set_option synthInstance.maxHeartbeats 400000 in
-- as above
/-- **G1 RUNG 2 (R2.b) — THE LEVEL-ONE COUNT IS THE FIXED-POINT COUNT OF A CAYLEY UNIT: `ℓ₁(γ) = #Fix_Y(U ⧸ K₀)`.**  For `γ ∈ U(σ, J₀)(K)`, a unit `c` and a norm-one
`u ≡ c (mod 𝔪)` (`σu·u = 1`), and a unit `Y ∈ U` of the shifted order of `γ₁ = u⁻¹γ` — `Y, Y⁻¹ ∈ 𝒪[X]`, `X ∈ 𝒪[Y]`, `X = 1 + ϖ⁻¹(u⁻¹γ − 1)` (★ ROW 0's three memberships,
`𝒪` the `ValuativeRel` integers) — the level-one count of rung 1 (section `r` of `U → U ⧸ K₀`, residual target `c`) equals `#Fix_Y(U ⧸ K₀)`:
§2 ∘ ★ `ncard_fixedBy_unitary_rank_zero_eq_natCard_fixedBy_of_mem_adjoin`. [cite: Kottwitz1986BaseChangeUnits, §1 pp. 240–241] [cite: Rogawski1990, §4.9 Prop. 4.9.1 (b) p. 55] [cite: Serre1980Trees, Ch. II §1.1–1.2] -/
theorem natCard_levelOne_eq_natCard_fixedBy_of_mem_adjoin [ValuativeRel K] [(Valued.v : Valuation K ℤᵐ⁰).Compatible]
    (hvσ : ∀ a, Valued.v (σ a) = Valued.v a) {ϖ : K} (hϖ : Valued.v ϖ = WithZero.exp (-1 : ℤ))
    (γ : ↥(unitaryGroupOfForm σ ((StdForm.antidiagonal 3).over K)))
    (r : ↥(unitaryGroupOfForm σ ((StdForm.antidiagonal 3).over K)) ⧸ (glInt 3 K).subgroupOf (unitaryGroupOfForm σ ((StdForm.antidiagonal 3).over K)) →
      ↥(unitaryGroupOfForm σ ((StdForm.antidiagonal 3).over K)))
    (hr : Function.RightInverse r QuotientGroup.mk)
    {c : K} (hc : Valued.v c = 1) {u : K} (hσu : σ u * u = 1) (huc : Valued.v (u - c) < 1)
    (Y : ↥(unitaryGroupOfForm σ ((StdForm.antidiagonal 3).over K)))
    (hY : ((Y : GL (Fin 3) K) : Matrix (Fin 3) (Fin 3) K) ∈ Algebra.adjoin 𝒪[K]
      ({1 + ϖ⁻¹ • (u⁻¹ • ((γ : GL (Fin 3) K) : Matrix (Fin 3) (Fin 3) K) - 1)} : Set (Matrix (Fin 3) (Fin 3) K)))
    (hY' : ((((Y : GL (Fin 3) K))⁻¹ : GL (Fin 3) K) : Matrix (Fin 3) (Fin 3) K) ∈ Algebra.adjoin 𝒪[K]
      ({1 + ϖ⁻¹ • (u⁻¹ • ((γ : GL (Fin 3) K) : Matrix (Fin 3) (Fin 3) K) - 1)} : Set (Matrix (Fin 3) (Fin 3) K)))
    (hX : (1 + ϖ⁻¹ • (u⁻¹ • ((γ : GL (Fin 3) K) : Matrix (Fin 3) (Fin 3) K) - 1)) ∈ Algebra.adjoin 𝒪[K]
      ({((Y : GL (Fin 3) K) : Matrix (Fin 3) (Fin 3) K)} : Set (Matrix (Fin 3) (Fin 3) K))) :
    Nat.card {x : fixedBy (↥(unitaryGroupOfForm σ ((StdForm.antidiagonal 3).over K)) ⧸
          (glInt 3 K).subgroupOf (unitaryGroupOfForm σ ((StdForm.antidiagonal 3).over K))) γ //
        ∀ i j, Valued.v (((((r x.1)⁻¹ * γ * r x.1 : ↥(unitaryGroupOfForm σ ((StdForm.antidiagonal 3).over K))) : GL (Fin 3) K) :
          Matrix (Fin 3) (Fin 3) K) i j - c * (1 : Matrix (Fin 3) (Fin 3) K) i j) < 1} =
      Nat.card (fixedBy (↥(unitaryGroupOfForm σ ((StdForm.antidiagonal 3).over K)) ⧸
          (glInt 3 K).subgroupOf (unitaryGroupOfForm σ ((StdForm.antidiagonal 3).over K))) Y) := by
  have hvu : Valued.v u = 1 := v_eq_one_of_v_sub_lt_one hc huc
  have hu0 : u ≠ 0 := fun h => by rw [h, map_zero] at hvu; exact zero_ne_one hvu
  have hσu' : σ u⁻¹ * u⁻¹ = 1 := by rw [map_inv₀, ← mul_inv, hσu, inv_one]
  obtain ⟨z, hz, -⟩ := exists_unitScalar_mem_unitaryGroupOfForm (σ := σ) hσu'
  rw [natCard_levelOne_eq_ncard_rankZero hvσ hϖ γ r hr hvu huc hz]
  -- `(zγ : U)` has matrix `u⁻¹ • γ`
  have hzγ : (((z * γ : ↥(unitaryGroupOfForm σ ((StdForm.antidiagonal 3).over K))) : GL (Fin 3) K) : Matrix (Fin 3) (Fin 3) K) =
      u⁻¹ • ((γ : GL (Fin 3) K) : Matrix (Fin 3) (Fin 3) K) := by
    rw [Subgroup.coe_mul, Units.val_mul, hz, Matrix.smul_mul, Matrix.one_mul]
  rw [← hzγ] at hY hY' hX
  -- ★ ROW 0 = #Fix(Y), on the `GL`-presented form `J₀`
  exact ncard_fixedBy_unitary_rank_zero_eq_natCard_fixedBy_of_mem_adjoin σ
    (⟨(StdForm.antidiagonal 3).over K, (StdForm.antidiagonal 3).over K, StdForm.over_mul_over _ K, StdForm.over_mul_over _ K⟩ : GL (Fin 3) K)
    (isUniformizingElement_of_v_eq hϖ) (z * γ) Y hY hY' hX

/-! ### §4 `Fix_Y ⊆ Fix_γ`: the fixed cosets of the Cayley unit are finite when those of `γ` are -/

set_option synthInstance.maxHeartbeats 400000 in
-- as above
/-- **`Fix_Y(U ⧸ K₀) ⊆ Fix_γ(U ⧸ K₀)`** for `Y ∈ U` with `X = 1 + ϖ⁻¹(u⁻¹γ − 1) ∈ 𝒪[Y]` (`|u| = 1`): a coset `gK₀` with `g⁻¹Yg` integral has `g⁻¹Xg` integral (the matrices `B` with
`g⁻¹Bg` integral form an `𝒪`-subalgebra containing `Y`), hence `g⁻¹γg = u·(1 + ϖ(g⁻¹Xg − 1))` integral, i.e. `gK₀ ∈ Fix_γ` (a unitary integral matrix lies in `GL₃(𝒪)`).
[cite: Kottwitz1986BaseChangeUnits, §1 pp. 240–241] [cite: Serre1980Trees, Ch. II §1.1–1.2] -/
theorem fixedBy_subset_fixedBy_of_mem_adjoin [ValuativeRel K] [(Valued.v : Valuation K ℤᵐ⁰).Compatible]
    (hvσ : ∀ a, Valued.v (σ a) = Valued.v a) {ϖ : K} (hϖ : Valued.v ϖ = WithZero.exp (-1 : ℤ))
    (γ : ↥(unitaryGroupOfForm σ ((StdForm.antidiagonal 3).over K))) {u : K} (hvu : Valued.v u = 1)
    (Y : ↥(unitaryGroupOfForm σ ((StdForm.antidiagonal 3).over K)))
    (hX : (1 + ϖ⁻¹ • (u⁻¹ • ((γ : GL (Fin 3) K) : Matrix (Fin 3) (Fin 3) K) - 1)) ∈ Algebra.adjoin 𝒪[K]
      ({((Y : GL (Fin 3) K) : Matrix (Fin 3) (Fin 3) K)} : Set (Matrix (Fin 3) (Fin 3) K))) :
    fixedBy (↥(unitaryGroupOfForm σ ((StdForm.antidiagonal 3).over K)) ⧸
        (glInt 3 K).subgroupOf (unitaryGroupOfForm σ ((StdForm.antidiagonal 3).over K))) Y ⊆
      fixedBy (↥(unitaryGroupOfForm σ ((StdForm.antidiagonal 3).over K)) ⧸
        (glInt 3 K).subgroupOf (unitaryGroupOfForm σ ((StdForm.antidiagonal 3).over K))) γ := by
  have hϖ1 : Valued.v ϖ ≤ 1 := by rw [hϖ, ← WithZero.exp_zero, WithZero.exp_le_exp]; norm_num
  have hϖ0 : ϖ ≠ 0 := fun h0 => by rw [h0, map_zero] at hϖ; exact WithZero.zero_ne_coe hϖ
  have hu0 : u ≠ 0 := fun h => by rw [h, map_zero] at hvu; exact zero_ne_one hvu
  intro q hq
  -- the representative `g = q.out`, `g⁻¹ Y g ∈ GL₃(𝒪)`
  set g : ↥(unitaryGroupOfForm σ ((StdForm.antidiagonal 3).over K)) := q.out with hg
  have hqg : (QuotientGroup.mk g : ↥(unitaryGroupOfForm σ ((StdForm.antidiagonal 3).over K)) ⧸
      (glInt 3 K).subgroupOf (unitaryGroupOfForm σ ((StdForm.antidiagonal 3).over K))) = q := QuotientGroup.out_eq' q
  have hYg : ((g⁻¹ * Y * g : ↥(unitaryGroupOfForm σ ((StdForm.antidiagonal 3).over K))) : GL (Fin 3) K) ∈ glInt 3 K := by
    have h := (mem_fixedBy_quotient_mk_iff ((glInt 3 K).subgroupOf (unitaryGroupOfForm σ ((StdForm.antidiagonal 3).over K))) Y g).1 (by rw [hqg]; exact hq)
    exact Subgroup.mem_subgroupOf.1 h
  rw [← hqg, mem_fixedBy_quotient_mk_iff, Subgroup.mem_subgroupOf, UnitaryGroup.mem_glInt_iff_forall_v_le_one σ rfl hvσ]
  -- the `𝒪`-subalgebra of matrices `B` with `g⁻¹ B g` integral
  set gM : Matrix (Fin 3) (Fin 3) K := ((g : GL (Fin 3) K) : Matrix (Fin 3) (Fin 3) K) with hgM
  set gM' : Matrix (Fin 3) (Fin 3) K := (((g : GL (Fin 3) K)⁻¹ : GL (Fin 3) K) : Matrix (Fin 3) (Fin 3) K) with hgM'
  have hgg : gM * gM' = 1 := by rw [hgM, hgM', ← Units.val_mul, mul_inv_cancel, Units.val_one]
  have hmul : ∀ A B : Matrix (Fin 3) (Fin 3) K, (∀ i j, Valued.v (A i j) ≤ 1) → (∀ i j, Valued.v (B i j) ≤ 1) → ∀ i j, Valued.v ((A * B) i j) ≤ 1 := by
    intro A B hA hB i j
    rw [Matrix.mul_apply]
    refine Valuation.map_sum_le _ fun l _ => ?_
    rw [map_mul]; exact mul_le_one' (hA i l) (hB l j)
  let S : Subalgebra 𝒪[K] (Matrix (Fin 3) (Fin 3) K) :=
    { carrier := {B | ∀ i j, Valued.v ((gM' * B * gM) i j) ≤ 1}
      mul_mem' := by
        intro A B hA hB i j
        have e : gM' * (A * B) * gM = (gM' * A * gM) * (gM' * B * gM) := by
          calc gM' * (A * B) * gM = gM' * A * (gM * gM') * B * gM := by rw [hgg, Matrix.mul_one]; simp only [Matrix.mul_assoc]
            _ = (gM' * A * gM) * (gM' * B * gM) := by simp only [Matrix.mul_assoc]
        show Valued.v ((gM' * (A * B) * gM) i j) ≤ 1
        rw [e]
        exact hmul _ _ hA hB i j
      one_mem' := by
        intro i j
        rw [Matrix.mul_one, hgM', hgM, ← Units.val_mul, inv_mul_cancel, Units.val_one, Matrix.one_apply]
        split_ifs
        · rw [map_one]
        · rw [map_zero]; exact zero_le_one
      add_mem' := by
        intro A B hA hB i j
        rw [Matrix.mul_add, Matrix.add_mul, Matrix.add_apply]
        exact Valuation.map_add_le _ (hA i j) (hB i j)
      zero_mem' := by intro i j; rw [Matrix.mul_zero, Matrix.zero_mul, Matrix.zero_apply, map_zero]; exact zero_le_one
      algebraMap_mem' := by
        intro a i j
        rw [Algebra.algebraMap_eq_smul_one, Matrix.mul_smul, Matrix.smul_mul, Matrix.mul_one, hgM', hgM, ← Units.val_mul, inv_mul_cancel, Units.val_one,
          Matrix.smul_apply, Matrix.one_apply]
        split_ifs
        · rw [Subring.smul_def, smul_eq_mul, mul_one]; exact (v_le_one_iff_mem_integer _).2 a.2
        · rw [smul_zero, map_zero]; exact zero_le_one }
  have hYS : ((Y : GL (Fin 3) K) : Matrix (Fin 3) (Fin 3) K) ∈ S := by
    show ∀ i j, Valued.v ((gM' * ((Y : GL (Fin 3) K) : Matrix (Fin 3) (Fin 3) K) * gM) i j) ≤ 1
    have e : gM' * ((Y : GL (Fin 3) K) : Matrix (Fin 3) (Fin 3) K) * gM = (((g⁻¹ * Y * g : ↥(unitaryGroupOfForm σ ((StdForm.antidiagonal 3).over K))) : GL (Fin 3) K) : Matrix (Fin 3) (Fin 3) K) := by
      rw [hgM', hgM, Subgroup.coe_mul, Subgroup.coe_mul, Subgroup.coe_inv, Units.val_mul, Units.val_mul]
    rw [e]
    exact ((Literature.NumberTheory.Automorphic.mem_glInt_iff_forall_v_le_one _).1 hYg).1
  have hXS : (1 + ϖ⁻¹ • (u⁻¹ • ((γ : GL (Fin 3) K) : Matrix (Fin 3) (Fin 3) K) - 1)) ∈ S :=
    (Algebra.adjoin_le (Set.singleton_subset_iff.2 hYS) : Algebra.adjoin 𝒪[K] _ ≤ S) hX
  -- `g⁻¹ γ g = u • (gM' X gM) * ϖ-bookkeeping`: `γ = u • (1 + ϖ • (X − 1))`
  set X : Matrix (Fin 3) (Fin 3) K := 1 + ϖ⁻¹ • (u⁻¹ • ((γ : GL (Fin 3) K) : Matrix (Fin 3) (Fin 3) K) - 1) with hXdef
  have hγX : ((γ : GL (Fin 3) K) : Matrix (Fin 3) (Fin 3) K) = u • (1 + ϖ • (X - 1)) := by
    rw [hXdef, add_sub_cancel_left, smul_smul, mul_inv_cancel₀ hϖ0, one_smul, add_sub_cancel, smul_smul, mul_inv_cancel₀ hu0, one_smul]
  have hconj : (((g⁻¹ * γ * g : ↥(unitaryGroupOfForm σ ((StdForm.antidiagonal 3).over K))) : GL (Fin 3) K) : Matrix (Fin 3) (Fin 3) K) =
      u • (1 + ϖ • (gM' * X * gM - 1)) := by
    rw [Subgroup.coe_mul, Subgroup.coe_mul, Subgroup.coe_inv, Units.val_mul, Units.val_mul, Matrix.coe_units_inv, hγX, ← hgM, ← Matrix.coe_units_inv, ← hgM']
    rw [Matrix.mul_smul, Matrix.smul_mul, Matrix.mul_add, Matrix.add_mul, Matrix.mul_one, Matrix.mul_smul, Matrix.smul_mul, Matrix.mul_sub, Matrix.sub_mul,
      Matrix.mul_one, hgM', hgM, ← Units.val_mul, inv_mul_cancel, Units.val_one]
  intro i j
  rw [hconj, Matrix.smul_apply, smul_eq_mul, map_mul, hvu, one_mul, Matrix.add_apply, Matrix.smul_apply, smul_eq_mul]
  refine Valuation.map_add_le _ ?_ ?_
  · rw [Matrix.one_apply]; split_ifs
    · rw [map_one]
    · rw [map_zero]; exact zero_le_one
  · rw [map_mul, Matrix.sub_apply]
    refine mul_le_one' hϖ1 (Valuation.map_sub_le _ (hXS i j) ?_)
    rw [Matrix.one_apply]; split_ifs
    · rw [map_one]
    · rw [map_zero]; exact zero_le_one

+++++

* **Exercise requirements**: Only the lines above from the line containing "240–241] [cite: Serre1980Trees, Ch. II §1.1–1.2] -/" through the line containing "set g : ↥(unitaryGroupOfForm" should be retyped, exactly and with both ends included.

* **Answer for the task**:
[cite: Kottwitz1986BaseChangeUnits, §1 pp. 240–241] [cite: Serre1980Trees, Ch. II §1.1–1.2] -/
theorem fixedBy_subset_fixedBy_of_mem_adjoin [ValuativeRel K] [(Valued.v : Valuation K ℤᵐ⁰).Compatible]
    (hvσ : ∀ a, Valued.v (σ a) = Valued.v a) {ϖ : K} (hϖ : Valued.v ϖ = WithZero.exp (-1 : ℤ))
    (γ : ↥(unitaryGroupOfForm σ ((StdForm.antidiagonal 3).over K))) {u : K} (hvu : Valued.v u = 1)
    (Y : ↥(unitaryGroupOfForm σ ((StdForm.antidiagonal 3).over K)))
    (hX : (1 + ϖ⁻¹ • (u⁻¹ • ((γ : GL (Fin 3) K) : Matrix (Fin 3) (Fin 3) K) - 1)) ∈ Algebra.adjoin 𝒪[K]
      ({((Y : GL (Fin 3) K) : Matrix (Fin 3) (Fin 3) K)} : Set (Matrix (Fin 3) (Fin 3) K))) :
    fixedBy (↥(unitaryGroupOfForm σ ((StdForm.antidiagonal 3).over K)) ⧸
        (glInt 3 K).subgroupOf (unitaryGroupOfForm σ ((StdForm.antidiagonal 3).over K))) Y ⊆
      fixedBy (↥(unitaryGroupOfForm σ ((StdForm.antidiagonal 3).over K)) ⧸
        (glInt 3 K).subgroupOf (unitaryGroupOfForm σ ((StdForm.antidiagonal 3).over K))) γ := by
  have hϖ1 : Valued.v ϖ ≤ 1 := by rw [hϖ, ← WithZero.exp_zero, WithZero.exp_le_exp]; norm_num
  have hϖ0 : ϖ ≠ 0 := fun h0 => by rw [h0, map_zero] at hϖ; exact WithZero.zero_ne_coe hϖ
  have hu0 : u ≠ 0 := fun h => by rw [h, map_zero] at hvu; exact zero_ne_one hvu
  intro q hq
  -- the representative `g = q.out`, `g⁻¹ Y g ∈ GL₃(𝒪)`
  set g : ↥(unitaryGroupOfForm σ ((StdForm.antidiagonal 3).over K)) := q.out with hg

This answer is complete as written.